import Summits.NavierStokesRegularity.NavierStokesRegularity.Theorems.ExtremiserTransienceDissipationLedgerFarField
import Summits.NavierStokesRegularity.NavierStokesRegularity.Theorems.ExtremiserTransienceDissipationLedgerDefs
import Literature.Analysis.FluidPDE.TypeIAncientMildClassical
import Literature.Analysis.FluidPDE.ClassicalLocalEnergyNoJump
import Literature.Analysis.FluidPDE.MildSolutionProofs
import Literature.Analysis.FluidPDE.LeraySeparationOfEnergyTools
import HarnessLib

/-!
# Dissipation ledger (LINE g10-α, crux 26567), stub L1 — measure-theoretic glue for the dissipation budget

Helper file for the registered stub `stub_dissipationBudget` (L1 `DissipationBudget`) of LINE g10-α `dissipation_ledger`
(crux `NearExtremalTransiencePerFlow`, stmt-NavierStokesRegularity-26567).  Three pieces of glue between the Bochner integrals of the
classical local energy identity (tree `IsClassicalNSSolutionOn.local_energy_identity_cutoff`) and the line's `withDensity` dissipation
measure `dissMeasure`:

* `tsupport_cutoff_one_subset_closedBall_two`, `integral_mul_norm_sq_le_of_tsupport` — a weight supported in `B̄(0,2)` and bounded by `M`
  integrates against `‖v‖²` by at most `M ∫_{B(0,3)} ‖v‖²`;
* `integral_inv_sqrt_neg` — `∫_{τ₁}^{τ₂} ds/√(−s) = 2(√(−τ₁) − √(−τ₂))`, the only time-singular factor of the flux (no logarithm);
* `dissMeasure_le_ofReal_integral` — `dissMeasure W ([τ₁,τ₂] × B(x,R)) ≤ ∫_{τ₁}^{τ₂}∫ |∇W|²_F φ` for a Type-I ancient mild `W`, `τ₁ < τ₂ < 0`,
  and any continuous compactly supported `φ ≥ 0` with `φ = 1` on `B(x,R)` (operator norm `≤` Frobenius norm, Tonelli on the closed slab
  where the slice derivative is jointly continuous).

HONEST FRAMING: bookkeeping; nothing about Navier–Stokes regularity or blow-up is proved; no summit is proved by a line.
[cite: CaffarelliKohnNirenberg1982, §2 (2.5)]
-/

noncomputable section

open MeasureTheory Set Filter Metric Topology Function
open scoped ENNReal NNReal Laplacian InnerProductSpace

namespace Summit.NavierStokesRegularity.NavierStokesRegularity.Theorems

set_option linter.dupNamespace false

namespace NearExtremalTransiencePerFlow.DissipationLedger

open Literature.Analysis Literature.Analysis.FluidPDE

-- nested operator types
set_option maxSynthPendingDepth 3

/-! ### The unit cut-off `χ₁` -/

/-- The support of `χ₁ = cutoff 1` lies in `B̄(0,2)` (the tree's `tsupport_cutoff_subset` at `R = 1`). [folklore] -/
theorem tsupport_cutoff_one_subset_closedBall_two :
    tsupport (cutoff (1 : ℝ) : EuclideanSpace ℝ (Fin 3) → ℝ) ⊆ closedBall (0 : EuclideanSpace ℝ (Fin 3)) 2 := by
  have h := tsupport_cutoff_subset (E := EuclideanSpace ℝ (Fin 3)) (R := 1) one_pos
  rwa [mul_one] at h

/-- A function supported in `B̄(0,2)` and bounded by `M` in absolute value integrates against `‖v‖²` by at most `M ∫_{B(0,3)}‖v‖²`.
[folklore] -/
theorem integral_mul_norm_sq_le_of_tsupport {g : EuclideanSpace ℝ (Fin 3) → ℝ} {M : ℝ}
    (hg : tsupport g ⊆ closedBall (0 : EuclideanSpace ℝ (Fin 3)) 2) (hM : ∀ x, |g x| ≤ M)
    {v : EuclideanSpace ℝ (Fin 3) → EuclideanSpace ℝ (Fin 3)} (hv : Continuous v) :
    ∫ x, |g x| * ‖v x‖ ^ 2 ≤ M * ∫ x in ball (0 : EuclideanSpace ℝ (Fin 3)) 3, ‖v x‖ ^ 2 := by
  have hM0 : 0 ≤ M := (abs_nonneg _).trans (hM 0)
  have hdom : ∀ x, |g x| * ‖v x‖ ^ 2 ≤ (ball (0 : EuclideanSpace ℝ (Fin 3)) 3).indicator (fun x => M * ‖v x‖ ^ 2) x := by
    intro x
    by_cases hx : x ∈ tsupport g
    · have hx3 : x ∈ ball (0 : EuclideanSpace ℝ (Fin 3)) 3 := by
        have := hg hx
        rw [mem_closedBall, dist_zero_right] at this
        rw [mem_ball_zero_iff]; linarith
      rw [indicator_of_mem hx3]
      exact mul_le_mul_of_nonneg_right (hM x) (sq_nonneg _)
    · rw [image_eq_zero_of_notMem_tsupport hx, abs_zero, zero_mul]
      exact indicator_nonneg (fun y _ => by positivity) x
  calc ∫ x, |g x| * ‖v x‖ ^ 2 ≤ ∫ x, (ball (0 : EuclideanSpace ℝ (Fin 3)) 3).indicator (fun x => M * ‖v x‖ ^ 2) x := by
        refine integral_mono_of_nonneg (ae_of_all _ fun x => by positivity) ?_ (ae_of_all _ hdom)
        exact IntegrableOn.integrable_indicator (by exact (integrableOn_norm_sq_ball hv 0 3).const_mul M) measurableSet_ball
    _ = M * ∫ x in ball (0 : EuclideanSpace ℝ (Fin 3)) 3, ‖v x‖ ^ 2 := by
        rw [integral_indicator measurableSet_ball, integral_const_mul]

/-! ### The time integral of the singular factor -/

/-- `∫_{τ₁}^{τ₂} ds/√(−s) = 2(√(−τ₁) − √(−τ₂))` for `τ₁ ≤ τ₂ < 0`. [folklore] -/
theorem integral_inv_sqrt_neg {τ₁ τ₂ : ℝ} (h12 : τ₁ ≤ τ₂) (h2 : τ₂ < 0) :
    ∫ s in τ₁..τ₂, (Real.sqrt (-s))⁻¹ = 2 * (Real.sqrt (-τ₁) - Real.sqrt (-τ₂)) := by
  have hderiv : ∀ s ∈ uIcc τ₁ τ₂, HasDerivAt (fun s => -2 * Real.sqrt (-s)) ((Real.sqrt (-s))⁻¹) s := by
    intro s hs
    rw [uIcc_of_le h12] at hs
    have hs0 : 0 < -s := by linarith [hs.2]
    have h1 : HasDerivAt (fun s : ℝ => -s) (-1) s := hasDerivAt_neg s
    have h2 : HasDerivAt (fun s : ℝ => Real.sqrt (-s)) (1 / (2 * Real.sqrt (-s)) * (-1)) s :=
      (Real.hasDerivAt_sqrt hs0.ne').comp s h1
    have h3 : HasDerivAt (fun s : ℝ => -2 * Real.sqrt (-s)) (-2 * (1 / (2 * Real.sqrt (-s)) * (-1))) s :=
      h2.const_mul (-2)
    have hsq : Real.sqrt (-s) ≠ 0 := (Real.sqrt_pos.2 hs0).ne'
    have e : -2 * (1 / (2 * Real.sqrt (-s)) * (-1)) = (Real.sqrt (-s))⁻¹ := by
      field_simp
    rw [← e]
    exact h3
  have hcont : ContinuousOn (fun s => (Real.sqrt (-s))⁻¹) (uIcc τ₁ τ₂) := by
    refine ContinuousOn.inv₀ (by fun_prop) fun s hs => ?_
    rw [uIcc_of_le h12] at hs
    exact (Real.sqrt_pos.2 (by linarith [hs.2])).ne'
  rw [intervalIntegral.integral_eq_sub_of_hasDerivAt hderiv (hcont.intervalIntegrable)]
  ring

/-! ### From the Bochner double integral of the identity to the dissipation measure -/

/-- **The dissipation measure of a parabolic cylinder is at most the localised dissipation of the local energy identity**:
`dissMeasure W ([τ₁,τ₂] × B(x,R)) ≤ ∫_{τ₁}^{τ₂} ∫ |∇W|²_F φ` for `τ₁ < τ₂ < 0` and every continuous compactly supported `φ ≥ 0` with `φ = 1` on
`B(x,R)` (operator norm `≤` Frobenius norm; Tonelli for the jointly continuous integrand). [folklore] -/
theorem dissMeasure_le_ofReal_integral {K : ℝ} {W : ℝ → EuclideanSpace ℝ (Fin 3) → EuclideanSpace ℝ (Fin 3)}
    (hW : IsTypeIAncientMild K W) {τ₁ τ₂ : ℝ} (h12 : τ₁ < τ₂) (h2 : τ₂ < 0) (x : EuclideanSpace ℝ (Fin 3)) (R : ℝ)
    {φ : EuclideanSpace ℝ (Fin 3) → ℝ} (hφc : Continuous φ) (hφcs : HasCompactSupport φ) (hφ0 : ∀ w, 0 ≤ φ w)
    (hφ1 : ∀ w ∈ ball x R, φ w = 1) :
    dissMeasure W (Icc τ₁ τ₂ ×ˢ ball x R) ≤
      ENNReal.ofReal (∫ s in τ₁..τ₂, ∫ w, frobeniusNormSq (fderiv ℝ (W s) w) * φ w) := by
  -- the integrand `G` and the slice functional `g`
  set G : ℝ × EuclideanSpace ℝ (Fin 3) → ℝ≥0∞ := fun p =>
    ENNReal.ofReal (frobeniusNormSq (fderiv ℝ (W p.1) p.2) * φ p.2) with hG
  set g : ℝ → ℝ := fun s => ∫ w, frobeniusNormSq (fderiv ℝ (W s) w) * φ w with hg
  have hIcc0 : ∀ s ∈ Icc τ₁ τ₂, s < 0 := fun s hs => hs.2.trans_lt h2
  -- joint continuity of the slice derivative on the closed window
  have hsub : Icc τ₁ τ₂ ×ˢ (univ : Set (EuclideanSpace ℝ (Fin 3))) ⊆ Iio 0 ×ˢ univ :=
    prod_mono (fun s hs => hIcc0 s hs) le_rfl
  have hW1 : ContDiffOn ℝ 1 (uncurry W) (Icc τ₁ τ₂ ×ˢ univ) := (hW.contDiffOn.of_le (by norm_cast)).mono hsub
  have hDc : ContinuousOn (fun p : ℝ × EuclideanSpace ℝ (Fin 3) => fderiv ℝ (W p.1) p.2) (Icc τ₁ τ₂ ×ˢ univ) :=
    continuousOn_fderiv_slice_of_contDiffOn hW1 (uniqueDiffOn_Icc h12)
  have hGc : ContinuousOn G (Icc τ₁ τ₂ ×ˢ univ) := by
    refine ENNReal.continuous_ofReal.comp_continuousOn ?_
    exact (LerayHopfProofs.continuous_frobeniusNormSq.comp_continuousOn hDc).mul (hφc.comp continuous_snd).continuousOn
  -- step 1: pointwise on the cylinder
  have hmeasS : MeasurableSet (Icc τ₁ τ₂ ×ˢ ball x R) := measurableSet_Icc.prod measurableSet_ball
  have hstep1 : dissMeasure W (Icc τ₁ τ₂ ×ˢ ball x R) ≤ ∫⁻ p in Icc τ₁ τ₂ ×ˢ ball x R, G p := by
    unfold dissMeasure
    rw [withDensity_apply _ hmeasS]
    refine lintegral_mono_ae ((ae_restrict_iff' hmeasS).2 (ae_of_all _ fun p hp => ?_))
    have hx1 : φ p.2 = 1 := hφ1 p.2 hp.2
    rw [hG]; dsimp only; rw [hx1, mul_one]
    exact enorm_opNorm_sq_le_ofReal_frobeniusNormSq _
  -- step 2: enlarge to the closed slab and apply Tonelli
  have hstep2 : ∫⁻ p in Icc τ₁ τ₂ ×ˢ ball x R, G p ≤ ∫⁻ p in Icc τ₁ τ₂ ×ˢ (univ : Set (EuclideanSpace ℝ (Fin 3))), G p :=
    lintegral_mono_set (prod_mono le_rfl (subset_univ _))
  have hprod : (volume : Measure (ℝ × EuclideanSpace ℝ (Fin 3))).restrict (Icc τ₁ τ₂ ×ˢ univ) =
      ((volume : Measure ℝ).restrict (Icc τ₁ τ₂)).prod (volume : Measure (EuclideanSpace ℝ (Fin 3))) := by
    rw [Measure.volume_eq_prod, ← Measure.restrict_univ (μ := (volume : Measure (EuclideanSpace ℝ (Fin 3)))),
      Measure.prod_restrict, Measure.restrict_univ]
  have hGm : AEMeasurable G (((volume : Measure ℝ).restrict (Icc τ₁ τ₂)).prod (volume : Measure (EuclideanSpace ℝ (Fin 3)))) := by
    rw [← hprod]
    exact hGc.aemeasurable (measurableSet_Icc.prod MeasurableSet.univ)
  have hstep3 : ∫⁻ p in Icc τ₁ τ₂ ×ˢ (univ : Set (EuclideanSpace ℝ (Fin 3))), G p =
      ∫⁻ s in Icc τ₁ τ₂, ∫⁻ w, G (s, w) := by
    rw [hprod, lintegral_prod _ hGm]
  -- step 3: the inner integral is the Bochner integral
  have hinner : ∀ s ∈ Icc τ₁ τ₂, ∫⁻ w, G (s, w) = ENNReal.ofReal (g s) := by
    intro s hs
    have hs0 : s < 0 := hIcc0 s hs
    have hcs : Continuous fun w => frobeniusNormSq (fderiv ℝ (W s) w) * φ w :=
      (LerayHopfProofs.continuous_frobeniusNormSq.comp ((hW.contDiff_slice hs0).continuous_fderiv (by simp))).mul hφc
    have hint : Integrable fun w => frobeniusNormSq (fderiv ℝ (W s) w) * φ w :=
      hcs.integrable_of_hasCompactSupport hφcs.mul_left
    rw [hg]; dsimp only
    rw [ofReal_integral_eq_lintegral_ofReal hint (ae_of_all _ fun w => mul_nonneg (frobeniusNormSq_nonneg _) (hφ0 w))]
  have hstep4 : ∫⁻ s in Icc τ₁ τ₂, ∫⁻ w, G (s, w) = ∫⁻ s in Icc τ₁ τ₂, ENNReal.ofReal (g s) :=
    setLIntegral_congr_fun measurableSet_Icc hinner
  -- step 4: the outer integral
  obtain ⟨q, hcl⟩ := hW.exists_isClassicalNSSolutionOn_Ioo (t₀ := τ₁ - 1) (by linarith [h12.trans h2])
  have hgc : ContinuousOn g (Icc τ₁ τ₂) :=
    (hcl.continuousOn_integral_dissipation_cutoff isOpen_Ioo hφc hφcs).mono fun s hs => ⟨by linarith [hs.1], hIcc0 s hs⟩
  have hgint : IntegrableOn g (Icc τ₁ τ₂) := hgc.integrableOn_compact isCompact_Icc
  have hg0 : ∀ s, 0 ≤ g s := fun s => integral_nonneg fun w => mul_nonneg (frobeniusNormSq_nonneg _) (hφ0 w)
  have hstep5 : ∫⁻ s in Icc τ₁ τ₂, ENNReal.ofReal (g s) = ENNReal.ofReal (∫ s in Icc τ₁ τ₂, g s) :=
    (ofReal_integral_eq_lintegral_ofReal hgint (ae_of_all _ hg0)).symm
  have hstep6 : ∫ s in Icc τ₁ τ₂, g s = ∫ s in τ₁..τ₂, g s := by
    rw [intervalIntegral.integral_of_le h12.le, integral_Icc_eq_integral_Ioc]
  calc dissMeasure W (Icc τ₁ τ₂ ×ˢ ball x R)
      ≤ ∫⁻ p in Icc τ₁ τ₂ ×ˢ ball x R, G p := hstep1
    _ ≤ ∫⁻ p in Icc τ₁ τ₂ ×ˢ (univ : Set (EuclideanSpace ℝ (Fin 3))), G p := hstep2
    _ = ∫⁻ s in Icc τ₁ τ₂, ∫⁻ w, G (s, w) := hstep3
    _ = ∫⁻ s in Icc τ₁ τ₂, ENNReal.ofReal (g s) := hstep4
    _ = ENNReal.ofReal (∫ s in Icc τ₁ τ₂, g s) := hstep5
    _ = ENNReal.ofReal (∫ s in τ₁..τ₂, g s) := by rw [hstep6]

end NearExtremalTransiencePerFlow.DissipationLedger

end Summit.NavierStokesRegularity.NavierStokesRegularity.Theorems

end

→ **What you will do**
List, from the entries above, every line in which the word "tree" shows up.

→ **Response box**
classical local energy identity (tree `IsClassicalNSSolutionOn.local_energy_identity_cutoff`) and the line's `withDensity` dissipation
/-- The support of `χ₁ = cutoff 1` lies in `B̄(0,2)` (the tree's `tsupport_cutoff_subset` at `R = 1`). [folklore] -/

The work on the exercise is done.